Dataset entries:
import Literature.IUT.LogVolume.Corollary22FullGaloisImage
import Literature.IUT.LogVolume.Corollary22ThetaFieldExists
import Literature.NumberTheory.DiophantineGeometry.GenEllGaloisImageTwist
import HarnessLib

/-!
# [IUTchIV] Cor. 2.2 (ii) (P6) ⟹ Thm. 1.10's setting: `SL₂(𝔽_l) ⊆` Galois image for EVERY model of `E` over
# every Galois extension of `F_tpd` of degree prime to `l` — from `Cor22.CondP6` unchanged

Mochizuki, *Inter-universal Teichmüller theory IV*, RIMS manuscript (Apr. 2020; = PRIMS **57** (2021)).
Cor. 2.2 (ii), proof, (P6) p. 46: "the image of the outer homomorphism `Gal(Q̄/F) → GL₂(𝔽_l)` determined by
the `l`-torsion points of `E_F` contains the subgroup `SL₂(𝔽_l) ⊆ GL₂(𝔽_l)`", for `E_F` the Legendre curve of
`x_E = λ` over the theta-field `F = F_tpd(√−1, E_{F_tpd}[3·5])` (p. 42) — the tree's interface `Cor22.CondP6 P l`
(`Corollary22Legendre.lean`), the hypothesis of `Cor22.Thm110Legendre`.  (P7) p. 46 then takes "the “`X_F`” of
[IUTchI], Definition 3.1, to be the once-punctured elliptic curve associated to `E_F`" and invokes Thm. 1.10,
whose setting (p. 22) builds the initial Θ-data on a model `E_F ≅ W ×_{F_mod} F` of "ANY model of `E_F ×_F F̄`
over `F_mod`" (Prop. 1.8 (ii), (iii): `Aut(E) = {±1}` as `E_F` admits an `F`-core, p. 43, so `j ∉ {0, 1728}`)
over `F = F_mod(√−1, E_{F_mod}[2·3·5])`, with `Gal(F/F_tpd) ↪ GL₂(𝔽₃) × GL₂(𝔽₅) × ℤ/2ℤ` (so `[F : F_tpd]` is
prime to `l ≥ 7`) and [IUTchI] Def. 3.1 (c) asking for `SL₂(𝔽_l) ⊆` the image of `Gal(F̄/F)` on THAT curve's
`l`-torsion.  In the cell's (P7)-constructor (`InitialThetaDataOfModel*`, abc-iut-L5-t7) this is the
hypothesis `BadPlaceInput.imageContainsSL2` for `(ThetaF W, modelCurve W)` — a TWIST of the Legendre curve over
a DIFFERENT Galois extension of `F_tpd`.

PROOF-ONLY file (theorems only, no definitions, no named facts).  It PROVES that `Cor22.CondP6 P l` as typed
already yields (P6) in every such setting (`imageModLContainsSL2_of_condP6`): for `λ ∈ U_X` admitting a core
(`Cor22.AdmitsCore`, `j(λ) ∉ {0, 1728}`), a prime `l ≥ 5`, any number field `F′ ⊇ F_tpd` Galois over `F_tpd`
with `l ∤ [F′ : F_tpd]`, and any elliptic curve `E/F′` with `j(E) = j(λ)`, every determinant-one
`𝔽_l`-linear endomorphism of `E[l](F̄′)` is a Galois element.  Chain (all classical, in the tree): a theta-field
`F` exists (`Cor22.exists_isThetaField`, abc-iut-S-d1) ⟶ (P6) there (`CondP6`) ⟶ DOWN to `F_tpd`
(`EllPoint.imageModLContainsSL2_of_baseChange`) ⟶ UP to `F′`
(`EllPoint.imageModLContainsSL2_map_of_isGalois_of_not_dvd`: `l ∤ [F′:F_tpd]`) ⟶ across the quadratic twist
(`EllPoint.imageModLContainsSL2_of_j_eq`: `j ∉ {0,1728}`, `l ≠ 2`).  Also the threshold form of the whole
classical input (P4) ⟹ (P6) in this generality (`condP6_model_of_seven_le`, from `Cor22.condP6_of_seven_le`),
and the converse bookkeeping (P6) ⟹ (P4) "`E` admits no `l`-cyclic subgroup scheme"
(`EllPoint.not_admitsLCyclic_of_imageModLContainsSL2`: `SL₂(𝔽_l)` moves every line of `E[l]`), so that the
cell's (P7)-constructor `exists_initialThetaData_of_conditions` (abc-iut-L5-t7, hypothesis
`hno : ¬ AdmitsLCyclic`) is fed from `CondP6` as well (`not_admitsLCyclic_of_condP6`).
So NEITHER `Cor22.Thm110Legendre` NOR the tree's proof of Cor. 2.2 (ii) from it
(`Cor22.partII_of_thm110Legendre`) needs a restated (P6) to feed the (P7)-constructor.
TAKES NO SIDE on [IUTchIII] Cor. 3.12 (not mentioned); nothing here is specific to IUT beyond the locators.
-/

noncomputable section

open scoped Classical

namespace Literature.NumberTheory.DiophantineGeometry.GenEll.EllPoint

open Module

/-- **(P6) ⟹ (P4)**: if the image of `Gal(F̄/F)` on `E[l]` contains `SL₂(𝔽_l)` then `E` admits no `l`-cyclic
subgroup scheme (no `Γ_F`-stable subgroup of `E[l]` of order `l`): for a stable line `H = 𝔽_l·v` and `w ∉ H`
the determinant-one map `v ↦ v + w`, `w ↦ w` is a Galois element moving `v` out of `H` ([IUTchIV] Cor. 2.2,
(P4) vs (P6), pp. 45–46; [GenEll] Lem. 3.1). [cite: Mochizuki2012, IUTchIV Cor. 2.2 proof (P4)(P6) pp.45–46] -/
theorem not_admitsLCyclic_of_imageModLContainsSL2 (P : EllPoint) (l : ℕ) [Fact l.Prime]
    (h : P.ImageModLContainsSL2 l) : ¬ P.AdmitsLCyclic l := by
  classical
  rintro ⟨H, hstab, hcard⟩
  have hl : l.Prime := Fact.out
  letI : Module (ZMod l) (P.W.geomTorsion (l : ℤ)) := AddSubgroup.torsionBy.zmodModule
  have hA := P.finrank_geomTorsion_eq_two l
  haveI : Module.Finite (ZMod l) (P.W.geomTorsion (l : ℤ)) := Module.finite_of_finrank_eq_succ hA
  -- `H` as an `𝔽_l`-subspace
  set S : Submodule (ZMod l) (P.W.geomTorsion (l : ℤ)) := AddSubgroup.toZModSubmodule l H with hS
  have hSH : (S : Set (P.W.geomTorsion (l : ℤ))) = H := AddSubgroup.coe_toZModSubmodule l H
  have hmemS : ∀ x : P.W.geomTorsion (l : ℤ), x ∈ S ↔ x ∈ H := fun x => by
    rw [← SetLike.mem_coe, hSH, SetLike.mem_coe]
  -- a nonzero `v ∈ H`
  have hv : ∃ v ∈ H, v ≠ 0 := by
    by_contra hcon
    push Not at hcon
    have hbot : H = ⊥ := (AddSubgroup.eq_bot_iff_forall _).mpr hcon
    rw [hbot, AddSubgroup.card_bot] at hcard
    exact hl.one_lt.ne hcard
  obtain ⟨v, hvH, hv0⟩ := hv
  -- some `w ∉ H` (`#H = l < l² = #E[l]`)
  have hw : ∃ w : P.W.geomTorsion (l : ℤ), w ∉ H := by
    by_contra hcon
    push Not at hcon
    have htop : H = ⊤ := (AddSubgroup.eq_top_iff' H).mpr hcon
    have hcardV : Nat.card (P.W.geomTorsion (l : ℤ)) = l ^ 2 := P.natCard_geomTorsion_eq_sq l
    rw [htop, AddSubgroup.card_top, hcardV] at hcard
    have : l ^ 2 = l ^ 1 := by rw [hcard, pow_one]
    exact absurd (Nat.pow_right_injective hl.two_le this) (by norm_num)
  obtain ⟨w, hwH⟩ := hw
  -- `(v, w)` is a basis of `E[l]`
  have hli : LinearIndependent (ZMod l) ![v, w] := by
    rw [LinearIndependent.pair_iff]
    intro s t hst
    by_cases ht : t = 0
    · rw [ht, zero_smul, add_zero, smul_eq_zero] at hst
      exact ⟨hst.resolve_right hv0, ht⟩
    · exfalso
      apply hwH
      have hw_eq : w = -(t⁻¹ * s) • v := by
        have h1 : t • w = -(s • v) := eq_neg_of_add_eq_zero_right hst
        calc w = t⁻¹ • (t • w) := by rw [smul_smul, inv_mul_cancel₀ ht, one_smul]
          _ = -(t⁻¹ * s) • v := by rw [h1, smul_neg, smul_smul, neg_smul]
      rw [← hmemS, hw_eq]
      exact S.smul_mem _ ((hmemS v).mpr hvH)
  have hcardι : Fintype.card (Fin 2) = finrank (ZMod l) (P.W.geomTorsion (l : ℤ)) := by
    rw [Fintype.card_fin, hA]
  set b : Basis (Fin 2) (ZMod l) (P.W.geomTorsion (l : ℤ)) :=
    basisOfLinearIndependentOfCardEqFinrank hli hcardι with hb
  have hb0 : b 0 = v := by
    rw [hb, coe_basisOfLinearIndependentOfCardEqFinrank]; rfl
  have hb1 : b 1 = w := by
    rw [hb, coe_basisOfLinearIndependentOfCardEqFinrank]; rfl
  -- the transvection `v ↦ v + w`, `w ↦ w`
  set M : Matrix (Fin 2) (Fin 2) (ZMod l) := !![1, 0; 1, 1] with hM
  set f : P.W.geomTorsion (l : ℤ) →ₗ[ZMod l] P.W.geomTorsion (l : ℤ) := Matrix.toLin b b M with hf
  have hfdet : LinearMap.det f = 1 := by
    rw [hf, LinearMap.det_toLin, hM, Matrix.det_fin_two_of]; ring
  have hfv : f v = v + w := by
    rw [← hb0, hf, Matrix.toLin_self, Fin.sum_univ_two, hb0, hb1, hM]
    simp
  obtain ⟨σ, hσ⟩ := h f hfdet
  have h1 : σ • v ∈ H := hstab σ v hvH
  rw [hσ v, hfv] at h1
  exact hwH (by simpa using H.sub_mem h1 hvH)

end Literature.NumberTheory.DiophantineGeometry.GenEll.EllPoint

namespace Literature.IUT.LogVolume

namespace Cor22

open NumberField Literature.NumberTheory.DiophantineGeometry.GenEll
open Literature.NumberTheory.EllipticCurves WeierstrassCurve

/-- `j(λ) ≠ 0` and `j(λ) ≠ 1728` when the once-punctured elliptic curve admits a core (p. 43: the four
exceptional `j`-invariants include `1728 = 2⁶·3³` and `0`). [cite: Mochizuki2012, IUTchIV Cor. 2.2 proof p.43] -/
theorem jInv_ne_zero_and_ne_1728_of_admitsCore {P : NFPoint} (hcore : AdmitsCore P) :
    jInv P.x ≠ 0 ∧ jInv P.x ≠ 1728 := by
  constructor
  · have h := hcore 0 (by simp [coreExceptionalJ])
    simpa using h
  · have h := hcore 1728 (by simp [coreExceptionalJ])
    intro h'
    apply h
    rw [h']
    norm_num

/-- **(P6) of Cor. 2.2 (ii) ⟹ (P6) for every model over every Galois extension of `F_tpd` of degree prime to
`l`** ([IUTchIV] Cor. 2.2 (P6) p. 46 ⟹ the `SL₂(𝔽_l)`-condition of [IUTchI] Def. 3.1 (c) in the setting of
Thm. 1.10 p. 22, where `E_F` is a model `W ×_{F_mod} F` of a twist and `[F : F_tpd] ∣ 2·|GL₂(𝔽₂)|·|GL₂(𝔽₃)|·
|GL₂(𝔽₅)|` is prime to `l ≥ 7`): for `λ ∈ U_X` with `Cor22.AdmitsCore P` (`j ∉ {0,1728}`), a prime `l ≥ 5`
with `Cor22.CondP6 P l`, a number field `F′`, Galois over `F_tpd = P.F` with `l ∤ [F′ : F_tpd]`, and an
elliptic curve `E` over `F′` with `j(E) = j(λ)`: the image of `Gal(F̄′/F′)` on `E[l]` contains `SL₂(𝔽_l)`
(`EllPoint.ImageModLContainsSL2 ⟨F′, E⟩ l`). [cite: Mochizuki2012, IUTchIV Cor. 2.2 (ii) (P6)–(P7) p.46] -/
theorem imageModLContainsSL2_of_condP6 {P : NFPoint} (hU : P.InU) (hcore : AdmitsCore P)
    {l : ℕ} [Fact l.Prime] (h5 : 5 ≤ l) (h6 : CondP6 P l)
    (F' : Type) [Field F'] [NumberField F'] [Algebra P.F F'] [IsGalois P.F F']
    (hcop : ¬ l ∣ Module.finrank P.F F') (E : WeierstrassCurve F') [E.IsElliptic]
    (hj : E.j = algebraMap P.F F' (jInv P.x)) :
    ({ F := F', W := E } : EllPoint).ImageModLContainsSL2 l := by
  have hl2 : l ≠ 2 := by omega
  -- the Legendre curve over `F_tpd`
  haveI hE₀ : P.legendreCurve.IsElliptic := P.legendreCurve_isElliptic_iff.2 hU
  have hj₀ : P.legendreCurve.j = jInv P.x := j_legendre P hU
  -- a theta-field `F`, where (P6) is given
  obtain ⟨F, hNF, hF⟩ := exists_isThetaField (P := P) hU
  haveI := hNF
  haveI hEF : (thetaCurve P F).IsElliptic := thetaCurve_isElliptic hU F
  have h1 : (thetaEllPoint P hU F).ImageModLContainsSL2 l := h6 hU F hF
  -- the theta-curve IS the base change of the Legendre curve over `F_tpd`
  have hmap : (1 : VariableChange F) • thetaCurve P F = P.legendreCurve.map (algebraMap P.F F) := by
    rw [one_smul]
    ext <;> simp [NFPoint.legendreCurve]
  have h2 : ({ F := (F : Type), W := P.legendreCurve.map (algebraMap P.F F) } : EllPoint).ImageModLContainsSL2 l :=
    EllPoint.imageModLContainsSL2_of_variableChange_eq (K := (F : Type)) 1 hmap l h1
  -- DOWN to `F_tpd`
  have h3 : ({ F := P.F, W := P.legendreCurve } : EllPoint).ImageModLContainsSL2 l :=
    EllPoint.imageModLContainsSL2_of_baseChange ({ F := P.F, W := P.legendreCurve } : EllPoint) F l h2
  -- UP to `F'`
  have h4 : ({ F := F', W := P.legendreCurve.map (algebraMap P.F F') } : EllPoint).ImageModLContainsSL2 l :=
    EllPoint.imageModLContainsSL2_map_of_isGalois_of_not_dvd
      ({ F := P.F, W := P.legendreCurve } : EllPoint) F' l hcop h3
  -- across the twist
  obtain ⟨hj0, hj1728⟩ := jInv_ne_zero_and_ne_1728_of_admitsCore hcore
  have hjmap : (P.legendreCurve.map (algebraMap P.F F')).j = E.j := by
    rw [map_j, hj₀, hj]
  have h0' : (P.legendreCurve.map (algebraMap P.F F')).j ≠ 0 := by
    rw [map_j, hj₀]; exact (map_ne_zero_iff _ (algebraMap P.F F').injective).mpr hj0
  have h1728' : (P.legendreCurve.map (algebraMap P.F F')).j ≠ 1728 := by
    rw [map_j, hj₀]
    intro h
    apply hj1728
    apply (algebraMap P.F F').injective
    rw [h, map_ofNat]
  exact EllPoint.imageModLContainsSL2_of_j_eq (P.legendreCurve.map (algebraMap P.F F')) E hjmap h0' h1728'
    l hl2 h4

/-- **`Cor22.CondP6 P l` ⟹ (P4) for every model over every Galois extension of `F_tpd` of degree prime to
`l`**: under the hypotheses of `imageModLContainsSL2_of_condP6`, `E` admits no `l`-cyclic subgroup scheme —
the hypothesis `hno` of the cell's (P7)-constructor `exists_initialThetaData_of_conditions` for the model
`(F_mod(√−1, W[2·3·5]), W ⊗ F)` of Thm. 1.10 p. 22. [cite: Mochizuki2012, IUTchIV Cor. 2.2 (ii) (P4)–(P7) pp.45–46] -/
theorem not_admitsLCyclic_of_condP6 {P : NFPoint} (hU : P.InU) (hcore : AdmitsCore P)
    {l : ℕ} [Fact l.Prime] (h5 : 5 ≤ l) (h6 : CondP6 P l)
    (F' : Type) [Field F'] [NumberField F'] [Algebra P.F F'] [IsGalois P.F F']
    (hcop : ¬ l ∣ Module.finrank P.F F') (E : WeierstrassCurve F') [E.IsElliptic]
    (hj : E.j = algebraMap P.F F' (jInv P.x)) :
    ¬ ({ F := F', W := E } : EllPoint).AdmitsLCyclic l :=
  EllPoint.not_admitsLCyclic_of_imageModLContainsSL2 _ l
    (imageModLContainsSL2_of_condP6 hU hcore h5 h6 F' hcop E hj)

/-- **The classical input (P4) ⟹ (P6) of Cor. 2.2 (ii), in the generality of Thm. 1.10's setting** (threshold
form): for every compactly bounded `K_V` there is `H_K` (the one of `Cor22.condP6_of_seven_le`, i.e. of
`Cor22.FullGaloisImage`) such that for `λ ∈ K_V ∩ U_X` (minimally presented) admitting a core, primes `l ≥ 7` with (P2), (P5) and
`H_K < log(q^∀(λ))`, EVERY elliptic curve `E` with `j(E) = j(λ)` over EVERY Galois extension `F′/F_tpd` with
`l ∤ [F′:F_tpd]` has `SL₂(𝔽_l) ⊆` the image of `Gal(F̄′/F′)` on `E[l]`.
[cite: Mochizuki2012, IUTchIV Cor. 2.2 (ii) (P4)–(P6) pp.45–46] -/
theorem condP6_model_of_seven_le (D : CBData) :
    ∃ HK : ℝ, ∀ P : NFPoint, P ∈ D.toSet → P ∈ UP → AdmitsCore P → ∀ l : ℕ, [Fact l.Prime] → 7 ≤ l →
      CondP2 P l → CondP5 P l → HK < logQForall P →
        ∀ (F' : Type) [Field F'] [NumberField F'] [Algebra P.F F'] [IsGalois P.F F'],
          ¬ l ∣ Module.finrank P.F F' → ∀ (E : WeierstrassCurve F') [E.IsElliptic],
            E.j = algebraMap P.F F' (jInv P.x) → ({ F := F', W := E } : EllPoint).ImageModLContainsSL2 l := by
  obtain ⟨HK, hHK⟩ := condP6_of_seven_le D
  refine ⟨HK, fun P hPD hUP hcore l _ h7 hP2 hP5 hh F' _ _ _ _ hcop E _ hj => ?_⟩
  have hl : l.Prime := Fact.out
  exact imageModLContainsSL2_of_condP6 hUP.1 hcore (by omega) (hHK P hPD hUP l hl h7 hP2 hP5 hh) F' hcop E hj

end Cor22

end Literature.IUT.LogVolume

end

**WHAT YOU WILL DO:**
All that belongs in your answer is the stretch of entries above from the line with "exact hwH (by simpa using H.sub_mem h1 hvH)" through the line with "43: the four", printed exactly.

**OUTPUT OF THE EXERCISE:**
  exact hwH (by simpa using H.sub_mem h1 hvH)

end Literature.NumberTheory.DiophantineGeometry.GenEll.EllPoint

namespace Literature.IUT.LogVolume

namespace Cor22

open NumberField Literature.NumberTheory.DiophantineGeometry.GenEll
open Literature.NumberTheory.EllipticCurves WeierstrassCurve

/-- `j(λ) ≠ 0` and `j(λ) ≠ 1728` when the once-punctured elliptic curve admits a core (p. 43: the four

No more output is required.